Missions and satellites. Space surveillance of fireballs is coordinated by NASA (Meteoroid Environment Office, in Huntsville) and by military sensors (US Government Sensors) that detect energetic explosions in the atmosphere. The GOES-R and Meteosat Third Generation weather satellites carry imagers able to spot the brightest fireballs.

And concretely, to plan an observing night? Our astronomy calendar lists the peaks of the major showers and the associated Moon phases (a gibbous Moon can ruin a Perseid night), and What's up tonight? suggests the best time window from your location.

Not to be confused with

Three similar-sounding words must be clearly distinguished.

Meteoroid. The rock before entering the atmosphere. Still in space. The IAU sets its size between 30 micrometers and 1 meter; larger objects are asteroids, smaller ones are interplanetary dust. A meteoroid is not visible to the naked eye — too small and too far.

Meteor. The luminous phenomenon when the meteoroid crosses the atmosphere. That's what you see in the sky. 'Shooting star' is a popular synonym. A meteor is an event, not an object.

Meteorite. The solid fragment that survives descent and reaches Earth's surface. Very few meteors yield a meteorite — it requires a sufficiently large, dense parent body (asteroidal rather than cometary).

Re-entering artificial satellite. A piece of space debris re-entering the atmosphere produces a light phenomenon similar to a fireball, but slower (only 7-8 km/s vs. 11+ km/s for a meteoroid) and more fragmented (trail of multiple bright points). Controlled re-entries of ISS cargo and recent rocket fallbacks are increasingly common.

Frequently asked

How many shooting stars can you see per hour?

Under normal conditions, 5 to 10 sporadic meteors per hour under a truly dark sky. During a major shower (Perseids, Geminids), the rate can climb to 60-120 per hour at the theoretical peak (ZHR), but in real field conditions you typically see 30 to 60 per hour — the ZHR being calculated for a perfect sky with the radiant at the zenith. The Leonid storms of 1833, 1966 and 1999 locally produced several thousand meteors per hour. Such storms depend on a recent passage of the source comet and are unpredictable beyond a few years.

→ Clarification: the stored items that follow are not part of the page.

include hw he hH'w hH'i h2 hϖ hA hframe in
set_option maxHeartbeats 1600000 in
-- budget only: statement-heavy CM-place tokens.
/-- **ON A `v`-DEEP CLASS THE COMPLEMENTARY RANK-ONE STRATUM IS THE `ε̄⁻¹`-TWISTED CLASS**: for `x = q⁻¹tq ∈ K′` with `rank(red x_w − 1) = 0`, `rank N(x) = 1`, the values `zᵀ(J̄N(x))z`
fill exactly one square class (★ p847189), so `¬(∃ z a ≠ 0, zᵀ(J̄N)z = a²) ⟺ ∃ z a ≠ 0, ε̄⁻¹·zᵀ(J̄N)z = a²` (`ε̄` a residual non-square). [cite: Rogawski1990, §4.9 p. 55; §3.9 p. 32] -/
theorem ncard_fixedBy_interior_nonsq_eq_ncard_classMul_ramified (hH' : (H'.map (cmConjRingHom L)).transpose = H') (hσϖ : (galAdicCompletionMap (L := L) (IsCMField.complexConj L) hw) ϖ = -ϖ) (t : ((cmDatum L 3 H').Local v)) (htdeep : (∀ a b, Valued.v (((toPlace v w (HeckeCharacter.uniformizer ↥(maximalRealSubfield L) v : v.adicCompletion ↥(maximalRealSubfield L))) ^ 1)⁻¹ * ((((t).val : GL (Fin 3) (UnitaryGroup.LocalRing L v)).val.map (Pi.evalRingHom (fun w' : PlacesOver L v => w'.1.adicCompletion L) w)) a b - (1 : Matrix (Fin 3) (Fin 3) (w.1.adicCompletion L)) a b)) ≤ 1))
    {ε : 𝓀[(w.1.adicCompletion L)]} (hε : ¬ IsSquare ε) :
    {q : (((cmDatum L 3 H').Local v) ⧸ cmLocalIntegralLevel L 3 H' v) | q ∈ MulAction.fixedBy (((cmDatum L 3 H').Local v) ⧸ cmLocalIntegralLevel L 3 H' v) t ∧ ((redMat (((((q.out⁻¹ * t * q.out)).val : GL (Fin 3) (UnitaryGroup.LocalRing L v)).val.map (Pi.evalRingHom (fun w' : PlacesOver L v => w'.1.adicCompletion L) w))) - 1).rank = 0 ∧ (redMat (ϖ⁻¹ • (((((q.out⁻¹ * t * q.out)).val : GL (Fin 3) (UnitaryGroup.LocalRing L v)).val.map (Pi.evalRingHom (fun w' : PlacesOver L v => w'.1.adicCompletion L) w)) - 1))).rank = 1 ∧
        ¬ ∃ (z : Fin 3 → 𝓀[(w.1.adicCompletion L)]) (a : 𝓀[(w.1.adicCompletion L)]), a ≠ 0 ∧ z ⬝ᵥ ((redMat (placeForm H' w.1) * redMat (ϖ⁻¹ • (((((q.out⁻¹ * t * q.out)).val : GL (Fin 3) (UnitaryGroup.LocalRing L v)).val.map (Pi.evalRingHom (fun w' : PlacesOver L v => w'.1.adicCompletion L) w)) - 1))) *ᵥ z) = a ^ 2)}.ncard =
      {q : (((cmDatum L 3 H').Local v) ⧸ cmLocalIntegralLevel L 3 H' v) | q ∈ MulAction.fixedBy (((cmDatum L 3 H').Local v) ⧸ cmLocalIntegralLevel L 3 H' v) t ∧ ((redMat (((((q.out⁻¹ * t * q.out)).val : GL (Fin 3) (UnitaryGroup.LocalRing L v)).val.map (Pi.evalRingHom (fun w' : PlacesOver L v => w'.1.adicCompletion L) w))) - 1).rank = 0 ∧ (redMat (ϖ⁻¹ • (((((q.out⁻¹ * t * q.out)).val : GL (Fin 3) (UnitaryGroup.LocalRing L v)).val.map (Pi.evalRingHom (fun w' : PlacesOver L v => w'.1.adicCompletion L) w)) - 1))).rank = 1 ∧
        ∃ (z : Fin 3 → 𝓀[(w.1.adicCompletion L)]) (a : 𝓀[(w.1.adicCompletion L)]), a ≠ 0 ∧ ε⁻¹ * (z ⬝ᵥ ((redMat (placeForm H' w.1) * redMat (ϖ⁻¹ • (((((q.out⁻¹ * t * q.out)).val : GL (Fin 3) (UnitaryGroup.LocalRing L v)).val.map (Pi.evalRingHom (fun w' : PlacesOver L v => w'.1.adicCompletion L) w)) - 1))) *ᵥ z)) = a ^ 2)}.ncard := by
  have hε0 : ε ≠ 0 := fun h0 => hε ⟨0, by rw [h0, mul_zero]⟩
  congr 1
  ext q
  simp only [Set.mem_setOf_eq]
  refine and_congr_right fun hq => and_congr_right fun hr0 => and_congr_right fun hr1 => ?_
  have hx := inv_out_mul_mul_out_mem_of_mem_fixedBy (cmLocalIntegralLevel L 3 H' v) t hq
  have hx1 := ((guards_of_conj_mem_of_vDeep_ramified L H' w hw he hH'w hH'i h2 ϖ hϖ A hA hframe t htdeep q.out hx).2.1 hr0).1
  rw [not_exists_depthOne_value_eq_sq_iff_exists_eq_sq_mul_ramified L H' hH' w hw he hH'w hH'i h2 ϖ hϖ hσϖ hε hx hx1 hr1]
  refine exists_congr fun z => exists_congr fun a => and_congr_right fun _ => ?_
  constructor
  · intro h; rw [h, mul_comm (a ^ 2) ε, ← mul_assoc, inv_mul_cancel₀ hε0, one_mul]
  · intro h
    calc z ⬝ᵥ ((redMat (placeForm H' w.1) * redMat (ϖ⁻¹ • (((((q.out⁻¹ * t * q.out)).val : GL (Fin 3) (UnitaryGroup.LocalRing L v)).val.map (Pi.evalRingHom (fun w' : PlacesOver L v => w'.1.adicCompletion L) w)) - 1))) *ᵥ z) = ε * (ε⁻¹ * (z ⬝ᵥ ((redMat (placeForm H' w.1) * redMat (ϖ⁻¹ • (((((q.out⁻¹ * t * q.out)).val : GL (Fin 3) (UnitaryGroup.LocalRing L v)).val.map (Pi.evalRingHom (fun w' : PlacesOver L v => w'.1.adicCompletion L) w)) - 1))) *ᵥ z))) := by rw [← mul_assoc, mul_inv_cancel₀ hε0, one_mul]
      _ = a ^ 2 * ε := by rw [h, mul_comm]

include hw he hH'w hH'i h2 hϖ hA hframe heA hK in
set_option maxHeartbeats 1600000 in
-- budget only: statement-heavy CM-place tokens (two currencies).
/-- **A1′ part 2 (1□_{εc})**: for `t ∈ G′_v` `v`-deep, `c ∈ 𝒪_w` with `red c · red(−det H′_w) = 1` and a unit `ε ∈ 𝒪_w` with `red ε` a NON-SQUARE, the complementary rank-one stratum
of ★ p847154 is the lattice count of the class `ε·c`: `n_¬□(t) = #{M : M self-dual, (e t)M = M, LEV ϖ ∧ ¬ LEV ϖ² ∧ LEV₂ ϖ³ ∧ CLS (ε·c)}` (with ★ p847358's `…_interior_sq_…` the two (a2)
rank-one classes are `1□_c` and `1□_{εc}`). [cite: Rogawski1990, §4.9 p. 55; §14.2 p. 233; §3.9 p. 32] [cite: Kottwitz1986, §3] -/
theorem ncard_fixedBy_interior_nonsq_eq_ncard_selfDual_fixed_classMul_ramified (hH' : (H'.map (cmConjRingHom L)).transpose = H') (hσϖ : (galAdicCompletionMap (L := L) (IsCMField.complexConj L) hw) ϖ = -ϖ) (t : ((cmDatum L 3 H').Local v)) (htdeep : (∀ a b, Valued.v (((toPlace v w (HeckeCharacter.uniformizer ↥(maximalRealSubfield L) v : v.adicCompletion ↥(maximalRealSubfield L))) ^ 1)⁻¹ * ((((t).val : GL (Fin 3) (UnitaryGroup.LocalRing L v)).val.map (Pi.evalRingHom (fun w' : PlacesOver L v => w'.1.adicCompletion L) w)) a b - (1 : Matrix (Fin 3) (Fin 3) (w.1.adicCompletion L)) a b)) ≤ 1))
    {c : (w.1.adicCompletion L)} (hc : Valued.v c ≤ 1) (hcd : red c * red (-((placeForm H' w.1)).det) = 1) {ε : (w.1.adicCompletion L)} (hε1 : Valued.v ε ≤ 1) (hε : ¬ IsSquare (red ε)) :
    {q : (((cmDatum L 3 H').Local v) ⧸ cmLocalIntegralLevel L 3 H' v) | q ∈ MulAction.fixedBy (((cmDatum L 3 H').Local v) ⧸ cmLocalIntegralLevel L 3 H' v) t ∧ ((redMat (((((q.out⁻¹ * t * q.out)).val : GL (Fin 3) (UnitaryGroup.LocalRing L v)).val.map (Pi.evalRingHom (fun w' : PlacesOver L v => w'.1.adicCompletion L) w))) - 1).rank = 0 ∧ (redMat (ϖ⁻¹ • (((((q.out⁻¹ * t * q.out)).val : GL (Fin 3) (UnitaryGroup.LocalRing L v)).val.map (Pi.evalRingHom (fun w' : PlacesOver L v => w'.1.adicCompletion L) w)) - 1))).rank = 1 ∧
        ¬ ∃ (z : Fin 3 → 𝓀[(w.1.adicCompletion L)]) (a : 𝓀[(w.1.adicCompletion L)]), a ≠ 0 ∧ z ⬝ᵥ ((redMat (placeForm H' w.1) * redMat (ϖ⁻¹ • (((((q.out⁻¹ * t * q.out)).val : GL (Fin 3) (UnitaryGroup.LocalRing L v)).val.map (Pi.evalRingHom (fun w' : PlacesOver L v => w'.1.adicCompletion L) w)) - 1))) *ᵥ z) = a ^ 2)}.ncard =
      {M : Submodule (Valued.integer (w.1.adicCompletion L)) (Fin 3 → (w.1.adicCompletion L)) | IsSelfDualLattice (galAdicCompletionMap (L := L) (IsCMField.complexConj L) hw) ϖ (placeForm (Matrix.of fun i j : Fin 3 => if i.val + j.val + 1 = 3 then (1 : L) else 0) w.1) M ∧ mapGL ((e t : ↥(unitaryGroupOfForm (galAdicCompletionMap (L := L) (IsCMField.complexConj L) hw) (placeForm (Matrix.of fun i j : Fin 3 => if i.val + j.val + 1 = 3 then (1 : L) else 0) w.1))) : GL (Fin 3) (w.1.adicCompletion L)) M = M ∧ (M.map ((Matrix.toLin' ((((e t : ↥(unitaryGroupOfForm (galAdicCompletionMap (L := L) (IsCMField.complexConj L) hw) (placeForm (Matrix.of fun i j : Fin 3 => if i.val + j.val + 1 = 3 then (1 : L) else 0) w.1))) : GL (Fin 3) (w.1.adicCompletion L)) : Matrix (Fin 3) (Fin 3) (w.1.adicCompletion L)) - 1)).restrictScalars (Valued.integer (w.1.adicCompletion L))) ≤ scaleLattice ϖ M ∧ ¬ M.map ((Matrix.toLin' ((((e t : ↥(unitaryGroupOfForm (galAdicCompletionMap (L := L) (IsCMField.complexConj L) hw) (placeForm (Matrix.of fun i j : Fin 3 => if i.val + j.val + 1 = 3 then (1 : L) else 0) w.1))) : GL (Fin 3) (w.1.adicCompletion L)) : Matrix (Fin 3) (Fin 3) (w.1.adicCompletion L)) - 1)).restrictScalars (Valued.integer (w.1.adicCompletion L))) ≤ scaleLattice (ϖ ^ 2) M ∧ M.map ((Matrix.toLin' (((((e t : ↥(unitaryGroupOfForm (galAdicCompletionMap (L := L) (IsCMField.complexConj L) hw) (placeForm (Matrix.of fun i j : Fin 3 => if i.val + j.val + 1 = 3 then (1 : L) else 0) w.1))) : GL (Fin 3) (w.1.adicCompletion L)) : Matrix (Fin 3) (Fin 3) (w.1.adicCompletion L)) - 1) ^ 2)).restrictScalars (Valued.integer (w.1.adicCompletion L))) ≤ scaleLattice (ϖ ^ 3) M ∧ ∃ y ∈ M, ∃ a : (w.1.adicCompletion L), Valued.v a = 1 ∧ Valued.v (ϖ⁻¹ * pairing (galAdicCompletionMap (L := L) (IsCMField.complexConj L) hw) (placeForm (Matrix.of fun i j : Fin 3 => if i.val + j.val + 1 = 3 then (1 : L) else 0) w.1) y (((((e t : ↥(unitaryGroupOfForm (galAdicCompletionMap (L := L) (IsCMField.complexConj L) hw) (placeForm (Matrix.of fun i j : Fin 3 => if i.val + j.val + 1 = 3 then (1 : L) else 0) w.1))) : GL (Fin 3) (w.1.adicCompletion L)) : Matrix (Fin 3) (Fin 3) (w.1.adicCompletion L)) - 1) *ᵥ y) - ε * c * a ^ 2) < 1)}.ncard := by
  have hε0 : red ε ≠ 0 := fun h0 => hε ⟨0, by rw [h0, mul_zero]⟩
  have hεc : Valued.v (ε * c) ≤ 1 := by rw [map_mul]; exact mul_le_one' hε1 hc
  have hcd' : red (ε * c) * ((red ε)⁻¹ * red (-((placeForm H' w.1)).det)) = 1 := by
    rw [red_mul ((v_le_one_iff_mem_integer _).1 hε1) ((v_le_one_iff_mem_integer _).1 hc)]
    calc red ε * red c * ((red ε)⁻¹ * red (-((placeForm H' w.1)).det)) = (red ε * (red ε)⁻¹) * (red c * red (-((placeForm H' w.1)).det)) := by ring
      _ = 1 := by rw [mul_inv_cancel₀ hε0, hcd, one_mul]
  rw [ncard_fixedBy_interior_nonsq_eq_ncard_classMul_ramified L H' w hw he hH'w hH'i h2 ϖ hϖ A hA hframe hH' hσϖ t htdeep hε,
    ncard_fixedBy_interior_classMul_eq_of_frame L H' w hw he hH'w hH'i ϖ hϖ A hA hframe e heA hK t (red ε)⁻¹]
  have hgen := ncard_fixedBy_quotient_rankOne_eq_ncard_selfDual_fixed (galAdicCompletionMap (L := L) (IsCMField.complexConj L) hw) hϖ (placeForm (Matrix.of fun i j : Fin 3 => if i.val + j.val + 1 = 3 then (1 : L) else 0) w.1)
      (isSelfDualLattice_stdLattice_placeForm_antidiagThree L w hw ϖ hϖ)
      (fun _ hM => exists_unitary_mapGL_stdLattice_eq_placeForm_antidiagThree L w hw h2 ϖ hϖ hM) (e t)
      (vDeep_frame_of_vDeep L H' w hw he ϖ hϖ A hA e heA t htdeep)
      (fun a => valued_galAdicCompletionMap (L := L) (IsCMField.complexConj L) hw a) (valued_sigma_sub_self_lt_one L w hw he)
      (isIntMatrix_placeForm_antidiagThree L w) hεc
  rw [redMat_placeForm_antidiagThree L w] at hgen
  rw [← hgen]
  congr 1
  ext q
  simp only [Set.mem_setOf_eq]
  refine and_congr_right fun _ => and_congr_right fun _ => and_congr_right fun _ => ?_
  exact exists_mul_eq_sq_iff_exists_eq_mul_sq_of_mul_eq_one hcd' _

Why are there more shooting stars after midnight?

It's a geometric effect. Earth moves along its orbit at about 30 km/s. The side of the planet 'leading' this motion — the side facing the direction of travel — sweeps up more dust than it receives on its 'trailing' side. At a temperate latitude, the leading side faces space between midnight and sunrise. Result: you typically see twice as many meteors after midnight as in early evening, and the bodies come in head-on, so faster and brighter.

Is a shooting star dangerous?

No, not at all. The meteoroids that produce classical shooting stars are tiny — typically a few millimeters at most — and vaporize completely between 75 and 120 km altitude, well above commercial aircraft. They never reach the ground. Serious risks come from much larger bodies (> 10 m) that fall roughly once per decade in inhabited areas. Near-Earth object surveillance programs (NASA CNEOS, ESA NEO) continuously track potentially hazardous objects.

Does making a wish on a shooting star actually do anything?

Astronomically, no. Emotionally, that's another story. The tradition of wishing on a shooting star goes back to antiquity — Ptolemy already suggested they were moments when the gods glanced at Earth, so auspicious times for prayer. Beyond the symbol, watching meteors is an astronomical rite of passage: lying under the cool August sky, counting Perseids with someone you love, remembering that you share the moment with every human of the last hundred thousand years. That's worth all the wishes in the world.